Urusan tanah seringkali jadi permasalahan yang rumit. Entah itu tanah warisan atau milik pribadi. Seperti pengalaman teman saya. Dia membeli tanah, ternyata setelah dua tahun, tanah itu dituntut oleh ahli waris. Teman saya tidak cek kepemilikan tanah tersebut.
Untungnya yang jual tanah mau mengembalikan uang kepada ahli waris lainnya. Namun, teman saya tidak berani membangun rumah di atas tanah yang masih sengketa.
Berbeda dengan pengalaman saya. Ketika ada salah seorang kerabat, sebut saja Pak Marjo. Pak Marjo ini menawarkan tanah sawah kepada suami.

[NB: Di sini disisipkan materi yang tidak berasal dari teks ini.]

/-- **CLOSURE UNDER THE BLOCK CENTRE**: if `π_{j+1} z` lies over `yc` then so does `emb (π_{j+1} z) = π_j (L·z + (L−1)∕2)`. [cite: Balaban1987RG1, (0.1) p.251] -/
theorem emb_mem_family {k j : ℕ} (hj : j < k) (hk : k ≤ P.m + P.K) (yc z : Pt P.d) (hz : blockMap (P.L ^ (k - (j + 1))) z = yc) :
    ∃ w : Pt P.d, blockMap (P.L ^ (k - j)) w = yc ∧ emb (coverAt P (j + 1) z) = coverAt P j w := by
  refine ⟨fun μ => (P.L : ℤ) * z μ + ((P.L - 1) / 2 : ℕ), ?_, emb_coverAt (by omega) z⟩
  have hsplit : (fun μ => (P.L : ℤ) * z μ + ((P.L - 1) / 2 : ℕ)) = (fun μ => (P.L : ℤ) * z μ) + fun _ => (((P.L - 1) / 2 : ℕ) : ℤ) := by
    funext μ; rfl
  have hkj : k - j = 0 + 1 + (k - (j + 1)) := by omega
  rw [hkj]
  exact blockMap_pow_of_blockMap_pow_eq (j := 0) (z := z) (t := fun _ => (((P.L - 1) / 2 : ℕ) : ℤ)) (fun _ => by positivity)
    (fun _ => by exact_mod_cast half_pred_lt_L) (by rw [pow_zero, hsplit]; funext μ; simp [blockMap]) hz

/-- **CLOSURE UNDER THE STAIR ENDS**: if `π_{j+1} z` lies over `yc` then so does every stair end `blockSite (π_{j+1} z) r = π_j (L·z + r)`.
[cite: Balaban1987RG1, (0.3) p.252] -/
theorem stairEnd_mem_family {k j : ℕ} (hj : j < k) (hk : k ≤ P.m + P.K) (yc z : Pt P.d) (hz : blockMap (P.L ^ (k - (j + 1))) z = yc)
    (idx : Idx P) :
    ∃ w : Pt P.d, blockMap (P.L ^ (k - j)) w = yc ∧
      walkEnd (emb (coverAt P (j + 1) z)) (stairWord idx.2.1 (off idx.1)) = coverAt P j w := by
  refine ⟨fun μ => (P.L : ℤ) * z μ + ((idx.1 μ : ℕ) : ℤ), ?_, ?_⟩
  · have hsplit : (fun μ => (P.L : ℤ) * z μ + ((idx.1 μ : ℕ) : ℤ)) = (fun μ => (P.L : ℤ) * z μ) + fun μ => ((idx.1 μ : ℕ) : ℤ) := by
      funext μ; rfl
    have hkj : k - j = 0 + 1 + (k - (j + 1)) := by omega
    rw [hkj]
    exact blockMap_pow_of_blockMap_pow_eq (j := 0) (z := z) (t := fun μ => ((idx.1 μ : ℕ) : ℤ)) (fun _ => by positivity)
      (fun μ => by exact_mod_cast (idx.1 μ).isLt) (by rw [pow_zero, hsplit]; funext μ; simp [blockMap]) hz
  · rw [walkEnd_emb_stairWord_eq_blockSite, blockSite_coverAt (by omega)]

/-- **EVERY BLOCK UNDER `yc` LIES IN THE TOWER BOX**: if `⌊w∕L^{k−j}⌋ = yc` then the `Lʲ`-block of `w` lies in `[tlo L yc k, thi L yc k]`.
[cite: Balaban1985RegularSpaces, (1.6) p.77, (1.120) p.96] -/
theorem blockSites_subset_box {k j : ℕ} (hjk : j ≤ k) (yc w : Pt P.d) (hw : blockMap (P.L ^ (k - j)) w = yc) :
    ∀ x ∈ blockSites (P.L ^ j) w, InBox (tlo P.L yc k) (thi P.L yc k) x := by
  haveI : NeZero (P.L ^ j) := ⟨pow_ne_zero _ P.L_pos.ne'⟩
  intro x hx
  rw [inBox_tlo_thi_iff_mem_blockSites P.L_pos, mem_blockSites_iff]
  · rw [mem_blockSites_iff] at hx
    rw [show P.L ^ k = P.L ^ j * P.L ^ (k - j) by rw [← pow_add]; congr 1; omega, ← blockMap_blockMap, hx, hw]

Setelah ada kesepakatan jual beli, dia datang sendiri, istrinya sebagai saksi tidak diajak.
"Gak usah pakai saksi dari pihak saya, sertifikat ini sudah atas nama saya, warisan dari orang tua," kata Pak Marjo.
Dia juga beralasan kalau anak-anaknya sudah setuju. Sebagai pembeli saya tidak setuju jika tidak ada persetujuan istrinya, walaupun menurut pengakuan tanah itu warisan dari orang tua Pak Marjo. Musyawarah sangat alot. Akhirnya, saya putuskan untuk datang menemui keluarganya.
Apa kata istri dan anak Pak Marjo?
Mencengangkan, istri Pak Marjo mengatakan kalau tanah ini bukan warisan, tetapi dibeli setelah pernikahan.
"Itu harta gono gini, Mbak. Saya tidak mau tanda tangan," ujar istri Pak Marjo.
Anaknya pun demikian, mereka tidak setuju kalau tanah itu dijual dan uangnya dipegang Pak Marjo. Saya pun meminta keluarga Pak Marjo untuk musyawarah kembali sebelum tanah itu dijual.